Il sera constaté qu'en l'espèce, la SARL Herbio Versailles ne saisit pas la cour d'une demande de délais de paiement de sorte que sa demande de suspension des effets de la clause résolutoire ne peut qu'être rejetée, étant au surplus observé qu'au jour de l'audience, à savoir le 14 octobre 2020, la SARL Herbio Versailles n'a présenté aucune pièce actualisée pour justifier de l'apurement de sa dette.
- sur les demandes accessoires :
L'ordonnance sera confirmée en ses dispositions relatives aux frais irrépétibles et dépens de première instance.
Partie perdante, la SARL Herbio Versailles ne saurait prétendre à l'allocation de frais irrépétibles. Elle devra en outre supporter les dépens d'appel qui seront recouvrés avec distraction au bénéfice des avocats qui en ont fait la demande.
Il est en outre inéquitable de laisser à la société civile France Boutique 2 la charge des frais irrépétibles exposés en cause d'appel.
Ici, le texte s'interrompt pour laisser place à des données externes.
import Summits.Ventures.PercRepro.S2FourteenSevenNuFour
import Summits.Ventures.PercRepro.S2TopSixSeven
import Summits.Ventures.PercRepro.S2NullityLever
import Summits.Ventures.PercRepro.S2CircuitNullity
import Summits.Ventures.PercRepro.S2TopSixThrough
import Summits.Ventures.PercRepro.S2SpreadSevenTools
import Summits.Ventures.PercRepro.S2FourteenSevenSpreadNine
import Summits.Ventures.PercRepro.S2IndepFiveCount
import Summits.Ventures.PercRepro.S2SpreadTail
import Summits.Ventures.PercRepro.S2BasesTriangles

/-!
# PercRepro — S2: THE SPREAD CASE OF THE CELL `(14, 7)` COLOOP-FREE AT `7` TRIANGLES (p7, gen 14; sub-claim S2)

The row `t = 7`: **`c025_fourteen_seven_cf_spread_seven`**. Per triangle `T` the charge is `≤ 616`: (a) three avoiding
triangles — `≤ 408`; (b) two — `≤ 530`; (c) one — `≤ 550` (as in the row `t = 8`); (d) none — every point of `T` carries two
further triangles (`S2.forall_exists_four_circuit_of_seven_le`), with pairwise distinct quadruples `Q_x, Q_y, Q_z`; if
`Q_z ⊄ Q_x ∪ Q_y` the union has nullity `≥ 3` on `≤ 12` points (`≤ 616`); otherwise `Q_x ∪ Q_y` has `8` points (with `≤ 7`
the triangle would lie in its closure) so `Q_x, Q_y` are disjoint, `Q_y ⊄ Q_x ∪ Q_z`, and `Q_x ∪ Q_z ∪ Q_y = Q_x ∪ Q_y` has
nullity `≥ 3` on `8` points (`≤ 336`). The row: `(U, S, m) = (44168, 137288, 101)`, ratio `0.987`. Axioms: standard.
-/

open scoped Matroid

namespace PercRepro

namespace ThmN

open Set

variable {α : Type}
/-- **Corollary, on the crux's own objects: the `lam, β ≥ 0` extension of `UniformAbelianRegularity` is FALSE**,
modulo the two harmonic-corner facts (`hK`: KDN identity along steady families; `hE`: equal-time bound) for the
equilibrium autocorrelation of `pinnedChain 1 0 0 1` at `T = 1`. [folklore] -/
theorem false_without_anharmonicity_of
    (hK : ∀ μ : (N : ℕ) → ℝ → ℝ → Measure (PhaseSpace N),
      (∀ (N : ℕ) (T_L T_R : ℝ), 0 < T_L → 0 < T_R →
        (pinnedChain 1 0 0 1).IsSteadyState N T_L T_R (μ N T_L T_R)) →
      ∀ N : ℕ, ∀ D : ℝ,
        Tendsto (fun δ : ℝ => (pinnedChain 1 0 0 1).totalCurrent (μ N (1 + δ / 2) (1 - δ / 2)) / δ)
          (𝓝[≠] 0) (𝓝 D) →
        IntegrableOn (fun t : ℝ =>
            (∫ z, (∑ i : Fin N, (pinnedChain 1 0 0 1).bondCurrent N i z) *
              (∫ y, (∑ i : Fin N, (pinnedChain 1 0 0 1).bondCurrent N i y)
                ∂((pinnedChain 1 0 0 1).transitionKernel N 1 1 t.toNNReal z))
            ∂((pinnedChain 1 0 0 1).gibbsMeasure N 1))) (Ioi 0) ∧
          ((N:ℝ) - 1) * (1:ℝ) ^ 2 * D = ∫ t in Ioi (0:ℝ),
            (∫ z, (∑ i : Fin N, (pinnedChain 1 0 0 1).bondCurrent N i z) *
              (∫ y, (∑ i : Fin N, (pinnedChain 1 0 0 1).bondCurrent N i y)
                ∂((pinnedChain 1 0 0 1).transitionKernel N 1 1 t.toNNReal z))
            ∂((pinnedChain 1 0 0 1).gibbsMeasure N 1)))
    (hE : ∃ C : ℝ, ∀ (N : ℕ) (t : ℝ), 0 < t →
      |(∫ z, (∑ i : Fin N, (pinnedChain 1 0 0 1).bondCurrent N i z) *
              (∫ y, (∑ i : Fin N, (pinnedChain 1 0 0 1).bondCurrent N i y)
                ∂((pinnedChain 1 0 0 1).transitionKernel N 1 1 t.toNNReal z))
            ∂((pinnedChain 1 0 0 1).gibbsMeasure N 1))| ≤ C * N) :
    ¬ ∀ ω₂ lam β γ : ℝ, 0 < ω₂ → 0 ≤ lam → 0 ≤ β → 0 < γ → ∀ T : ℝ, 0 < T → ∀ ε : ℝ, 0 < ε →
        ∃ ν₀ : ℝ, 0 < ν₀ ∧ ∀ ν : ℝ, 0 < ν → ν < ν₀ → ∃ N₀ : ℕ, ∀ N : ℕ, N₀ ≤ N →
          |∫ t in Ioi (0:ℝ), (1 - Real.exp (-(ν * t))) *
            (∫ z, (∑ i : Fin N, (pinnedChain ω₂ lam β γ).bondCurrent N i z) *
              (∫ y, (∑ i : Fin N, (pinnedChain ω₂ lam β γ).bondCurrent N i y)
                ∂((pinnedChain ω₂ lam β γ).transitionKernel N T T t.toNNReal z))
            ∂((pinnedChain ω₂ lam β γ).gibbsMeasure N T))| ≤ ε * N :=
  fun h => harmonic_false_of one_pos one_pos one_pos
    (fun N t => (∫ z, (∑ i : Fin N, (pinnedChain 1 0 0 1).bondCurrent N i z) *
              (∫ y, (∑ i : Fin N, (pinnedChain 1 0 0 1).bondCurrent N i y)
                ∂((pinnedChain 1 0 0 1).transitionKernel N 1 1 t.toNNReal z))
            ∂((pinnedChain 1 0 0 1).gibbsMeasure N 1)))
    hK hE (h 1 0 0 1 one_pos le_rfl le_rfl one_pos 1 one_pos)

/-! ## §4 The natural strengthening is false: a two-scale family -/

/-- `∫_{t>0} e^{−a t} = 1/a` with integrability, in the `-(a * t)` spelling of the crux. [folklore] -/
theorem integral_exp_neg_mul {a : ℝ} (ha : 0 < a) :
    IntegrableOn (fun t : ℝ => Real.exp (-(a * t))) (Ioi 0) ∧ ∫ t in Ioi (0:ℝ), Real.exp (-(a * t)) = 1 / a := by
  have e : (fun t : ℝ => Real.exp (-(a * t))) = fun t => Real.exp (-a * t) := by
    funext t; rw [neg_mul]
  rw [e]
  refine ⟨integrableOn_exp_mul_Ioi (by linarith) 0, ?_⟩
  rw [integral_exp_mul_Ioi (by linarith : -a < 0) 0]
  simp [div_neg, neg_div]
L'appelante sera en conséquence condamnée à lui verser une somme de 1 500 euros sur le fondement de l'article 700 du code de procédure civile.
PAR CES MOTIFS,
La cour statuant par arrêt contradictoire,
CONFIRME l'ordonnance entreprise en date du 24 septembre 2019 en toutes ses dispositions sauf en celles relatives au montant de la provision allouée à la société civile France Boutique 2 ;
statuant à nouveau sur le chef infirmé et y ajoutant,
DIT que la résiliation du bail par acquisition de la clause résolutoire a pris effet au 21 avril 2019 ;
CONDAMNE la SARL Herbio Versailles à payer à la société civile France Boutique 2 une provision d'un montant de 30 103,30 euros, à valoir sur les loyers et charges impayés au 30 mars 2020, et ce avec intérêts au taux légal à compter du 21 mars 2019, date du commandement de payer ;
DÉBOUTE la SARL Herbio Versailles de sa demande tendant à la suspension des effets de la clause résolutoire ;
CONDAMNE la SARL Herbio Versailles à payer à la société civile France Boutique 2 une somme de 1 500 euros sur le fondement de l'article 700 du code de procédure civile ;
DÉBOUTE les parties du surplus de leurs demandes ;
DIT que la SARL Herbio Versailles supportera les dépens d'appel qui pourront être recouvrés avec distraction au bénéfice des avocats qui en ont fait la demande.
Arrêt prononcé publiquement par mise à disposition de l'arrêt au greffe de la cour, les parties en ayant été préalablement avisées dans les conditions prévues au deuxième alinéa de l'article 450 du code de procédure civile et signé par Madame Nicolette GUILLAUME, président et par Madame Sophie CHERCHEVE, greffier, auquel la minute de la décision a été remise par le magistrat signataire.